/-- [folklore] **`(T·W)ₛ = Gjet₁`**: at `T₀ = Tjet₀ N̂ e₁`, `Tₛ = Tjet₁ b N̂ e₁`, `Ŵ₀ = D̂ₛN̂`, `Wₛ = Ê_b·N̂`: `TₛŴ₀ + T₀Wₛ = N̂ᵀ(M̂ₛD̂ + M̂₀Ê_b)N̂ = Gjet₁ s b N̂`. -/
theorem TW_jet₁_eq_Gjet₁ (hr : r ∈ box 4 (m + 1)) (b : Site 4 ((m + 1) * p) × Fin 4) :
    Tjet₁ ((m + 1) * p) b (Nhat r (m + 1) p) (e₁ (m + 1) p) * What0 r (m + 1) p
        + Tjet₀ ((m + 1) * p) (Nhat r (m + 1) p) (e₁ (m + 1) p) * ((Djet ((m + 1) * p) b).submatrix (e₁ (m + 1) p) id * Nhat r (m + 1) p)
      = Gjet₁ ((m + 1) * p) b (Nhat r (m + 1) p) := by
  rw [What0_eq_DhatS_mul_Nhat r m p hr, Tjet₁, Tjet_mul_basis, Tjet₀, Tjet_mul_Djet_basis, Gjet₁_eq, ← Mjet₁_mul_Dhat_add]
  simp only [Matrix.mul_add, Matrix.add_mul]

/-- [folklore] **`(T·W)ₛₜ = Gjet₁₁`**: `TₛₜŴ₀ + TₛWₜ + TₜWₛ + T₀Wₛₜ = N̂ᵀ(M̂ₛₜD̂ + M̂ₛÊ_{b′} + M̂ₜÊ_b + [b=b′]•M̂₀Ê_b)N̂ = Gjet₁₁ s b b′ N̂`, the mixed gauge jet being
`Wₛₜ = [b = b′]•Ê_b·N̂` (THE CONVENTION: cross-bond mixed jets of `D_U` vanish, the same-bond one is the shift table again). -/
theorem TW_jetMix_eq_Gjet₁₁ (hr : r ∈ box 4 (m + 1)) (b b' : Site 4 ((m + 1) * p) × Fin 4) :
    Tjet₁₁ ((m + 1) * p) b b' (Nhat r (m + 1) p) (e₁ (m + 1) p) * What0 r (m + 1) p
        + Tjet₁ ((m + 1) * p) b (Nhat r (m + 1) p) (e₁ (m + 1) p) * ((Djet ((m + 1) * p) b').submatrix (e₁ (m + 1) p) id * Nhat r (m + 1) p)
        + Tjet₁ ((m + 1) * p) b' (Nhat r (m + 1) p) (e₁ (m + 1) p) * ((Djet ((m + 1) * p) b).submatrix (e₁ (m + 1) p) id * Nhat r (m + 1) p)
        + Tjet₀ ((m + 1) * p) (Nhat r (m + 1) p) (e₁ (m + 1) p)
          * (if b = b' then (Djet ((m + 1) * p) b).submatrix (e₁ (m + 1) p) id * Nhat r (m + 1) p else 0)
      = Gjet₁₁ ((m + 1) * p) b b' (Nhat r (m + 1) p) := by
  rw [What0_eq_DhatS_mul_Nhat r m p hr, Tjet₁₁, Tjet_mul_basis, Tjet₁, Tjet_mul_Djet_basis, Tjet₁, Tjet_mul_Djet_basis, Tjet₀, Gjet₁₁_eq,
    ← MjetMix_mul_sum]
  by_cases h : b = b'
  · rw [if_pos h, if_pos h, Tjet_mul_Djet_basis]
    simp only [Matrix.mul_add, Matrix.add_mul]
  · rw [if_neg h, if_neg h, Matrix.mul_zero, add_zero, add_zero]
    simp only [Matrix.mul_add, Matrix.add_mul]

/-! ## §3 The Gram tower at TB4-W's jets is the bi-Laplacian functional -/

/-- [folklore] **THE COVARIANT GRAM TOWER OF THE WEIGHT JETS IS THE bi-LAPLACIAN FUNCTIONAL.**  At `T• = Tjet• N̂ e₁`, `A• = Ajet• N̂`, `B• = gram•(T•, A•)`,
`Ŵ₀ = What0`, `Wₛ = Ê_b·N̂`, `Wₜ = Ê_{b′}·N̂`, `Wₛₜ = [b=b′]•Ê_b·N̂` (letters `hW•`):
`hessT ((gram₀ Ŵ₀ B₀)⁻¹; gram₁ Ŵ₀ Wₛ B₀ Bₛ, gram₁ Ŵ₀ Wₜ B₀ Bₜ, gramMix Ŵ• B•) = hessT (Gjet₀⁻¹; Gjet₁ b, Gjet₁ b′, Gjet₁₁ b b′)` — by the GENERIC Gram split
`= 2·hessT((T₀Ŵ₀)⁻¹; (TW)•) + hessT(A₀⁻¹; A•)` (`hessT_gram_split_jets`), §2 (`(TW)• = Gjet•`, `T₀Ŵ₀ = Gjet₀`) and `hessT_Ajet_road` (`= −hessT(Gjet₀⁻¹; Gjet•)`). -/
theorem hessT_gramCov_B_eq_Gjet (ha : 0 < a) (hr : r ∈ box 4 (m + 1)) (b b' : Site 4 ((m + 1) * p) × Fin 4)
    {Wₛ Wₜ Wₛₜ : Matrix (I 3 (m + 1) p) (CombRows (toSite r) (m + 1) p) ℝ}
    (hWₛ : Wₛ = (Djet ((m + 1) * p) b).submatrix (e₁ (m + 1) p) id * Nhat r (m + 1) p)
    (hWₜ : Wₜ = (Djet ((m + 1) * p) b').submatrix (e₁ (m + 1) p) id * Nhat r (m + 1) p)
    (hWₛₜ : Wₛₜ = if b = b' then (Djet ((m + 1) * p) b).submatrix (e₁ (m + 1) p) id * Nhat r (m + 1) p else 0) :
    hessT (gram₀ (What0 r (m + 1) p)
              (gram₀ (Tjet₀ ((m + 1) * p) (Nhat r (m + 1) p) (e₁ (m + 1) p)) (Ajet₀ ((m + 1) * p) (Nhat r (m + 1) p))))⁻¹
        (gram₁ (What0 r (m + 1) p) Wₛ
          (gram₀ (Tjet₀ ((m + 1) * p) (Nhat r (m + 1) p) (e₁ (m + 1) p)) (Ajet₀ ((m + 1) * p) (Nhat r (m + 1) p)))
          (gram₁ (Tjet₀ ((m + 1) * p) (Nhat r (m + 1) p) (e₁ (m + 1) p)) (Tjet₁ ((m + 1) * p) b (Nhat r (m + 1) p) (e₁ (m + 1) p))
            (Ajet₀ ((m + 1) * p) (Nhat r (m + 1) p)) (Ajet₁ ((m + 1) * p) b (Nhat r (m + 1) p))))
        (gram₁ (What0 r (m + 1) p) Wₜ
          (gram₀ (Tjet₀ ((m + 1) * p) (Nhat r (m + 1) p) (e₁ (m + 1) p)) (Ajet₀ ((m + 1) * p) (Nhat r (m + 1) p)))
          (gram₁ (Tjet₀ ((m + 1) * p) (Nhat r (m + 1) p) (e₁ (m + 1) p)) (Tjet₁ ((m + 1) * p) b' (Nhat r (m + 1) p) (e₁ (m + 1) p))
            (Ajet₀ ((m + 1) * p) (Nhat r (m + 1) p)) (Ajet₁ ((m + 1) * p) b' (Nhat r (m + 1) p))))
        (gramMix (What0 r (m + 1) p) Wₛ Wₜ Wₛₜ
          (gram₀ (Tjet₀ ((m + 1) * p) (Nhat r (m + 1) p) (e₁ (m + 1) p)) (Ajet₀ ((m + 1) * p) (Nhat r (m + 1) p)))
          (gram₁ (Tjet₀ ((m + 1) * p) (Nhat r (m + 1) p) (e₁ (m + 1) p)) (Tjet₁ ((m + 1) * p) b (Nhat r (m + 1) p) (e₁ (m + 1) p))
            (Ajet₀ ((m + 1) * p) (Nhat r (m + 1) p)) (Ajet₁ ((m + 1) * p) b (Nhat r (m + 1) p)))
          (gram₁ (Tjet₀ ((m + 1) * p) (Nhat r (m + 1) p) (e₁ (m + 1) p)) (Tjet₁ ((m + 1) * p) b' (Nhat r (m + 1) p) (e₁ (m + 1) p))
            (Ajet₀ ((m + 1) * p) (Nhat r (m + 1) p)) (Ajet₁ ((m + 1) * p) b' (Nhat r (m + 1) p)))
          (gramMix (Tjet₀ ((m + 1) * p) (Nhat r (m + 1) p) (e₁ (m + 1) p)) (Tjet₁ ((m + 1) * p) b (Nhat r (m + 1) p) (e₁ (m + 1) p))
            (Tjet₁ ((m + 1) * p) b' (Nhat r (m + 1) p) (e₁ (m + 1) p)) (Tjet₁₁ ((m + 1) * p) b b' (Nhat r (m + 1) p) (e₁ (m + 1) p))
            (Ajet₀ ((m + 1) * p) (Nhat r (m + 1) p)) (Ajet₁ ((m + 1) * p) b (Nhat r (m + 1) p)) (Ajet₁ ((m + 1) * p) b' (Nhat r (m + 1) p))
            (Ajet₁₁ ((m + 1) * p) b b' (Nhat r (m + 1) p))))
      = hessT (Gjet₀ ((m + 1) * p) (Nhat r (m + 1) p))⁻¹ (Gjet₁ ((m + 1) * p) b (Nhat r (m + 1) p)) (Gjet₁ ((m + 1) * p) b' (Nhat r (m + 1) p))
          (Gjet₁₁ ((m + 1) * p) b b' (Nhat r (m + 1) p)) := by
  have hT := det_Tjet₀_mul_What0_ne_zero m p ha hr
  have hA := det_Ajet₀_Nhat_ne_zero m p ha hr
  have h := hessT_gram_split_jets (Tjet₀ ((m + 1) * p) (Nhat r (m + 1) p) (e₁ (m + 1) p)) (Tjet₁ ((m + 1) * p) b (Nhat r (m + 1) p) (e₁ (m + 1) p))
    (Tjet₁ ((m + 1) * p) b' (Nhat r (m + 1) p) (e₁ (m + 1) p)) 0 0 (Tjet₁₁ ((m + 1) * p) b b' (Nhat r (m + 1) p) (e₁ (m + 1) p))
    (Ajet₀ ((m + 1) * p) (Nhat r (m + 1) p)) (Ajet₁ ((m + 1) * p) b (Nhat r (m + 1) p)) (Ajet₁ ((m + 1) * p) b' (Nhat r (m + 1) p)) 0 0
    (Ajet₁₁ ((m + 1) * p) b b' (Nhat r (m + 1) p)) (What0 r (m + 1) p) Wₛ Wₜ 0 0 Wₛₜ hT hA
  rw [h, hessT_Ajet_road m p ha (Nhat_range r m p hr) (Nhat_injective r (m + 1) p hr) b b', Tjet₀_mul_What0 m p hr, hWₛ, hWₜ, hWₛₜ,
    TW_jet₁_eq_Gjet₁ m p hr b, TW_jet₁_eq_Gjet₁ m p hr b']
  have hmix := TW_jetMix_eq_Gjet₁₁ m p hr b b'
  rw [show Tjet₁₁ ((m + 1) * p) b b' (Nhat r (m + 1) p) (e₁ (m + 1) p) * What0 r (m + 1) p
        + Tjet₁ ((m + 1) * p) b (Nhat r (m + 1) p) (e₁ (m + 1) p) * ((Djet ((m + 1) * p) b').submatrix (e₁ (m + 1) p) id * Nhat r (m + 1) p)
        + Tjet₁ ((m + 1) * p) b' (Nhat r (m + 1) p) (e₁ (m + 1) p) * ((Djet ((m + 1) * p) b).submatrix (e₁ (m + 1) p) id * Nhat r (m + 1) p)
        + Tjet₀ ((m + 1) * p) (Nhat r (m + 1) p) (e₁ (m + 1) p)
          * (if b = b' then (Djet ((m + 1) * p) b).submatrix (e₁ (m + 1) p) id * Nhat r (m + 1) p else 0)
      = Gjet₁₁ ((m + 1) * p) b b' (Nhat r (m + 1) p) from hmix, Gjet₀]
  ring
::::::::::
§ Activity: Using the data above, reproduce exactly the lines from the line that contains "(hWₛ : Wₛ = (Djet" through the line that contains "hessT (gram₀ (What0 r (m + 1) p)", including both.

§ Result of the task:
    (hWₛ : Wₛ = (Djet ((m + 1) * p) b).submatrix (e₁ (m + 1) p) id * Nhat r (m + 1) p)
    (hWₜ : Wₜ = (Djet ((m + 1) * p) b').submatrix (e₁ (m + 1) p) id * Nhat r (m + 1) p)
    (hWₛₜ : Wₛₜ = if b = b' then (Djet ((m + 1) * p) b).submatrix (e₁ (m + 1) p) id * Nhat r (m + 1) p else 0) :
    hessT (gram₀ (What0 r (m + 1) p)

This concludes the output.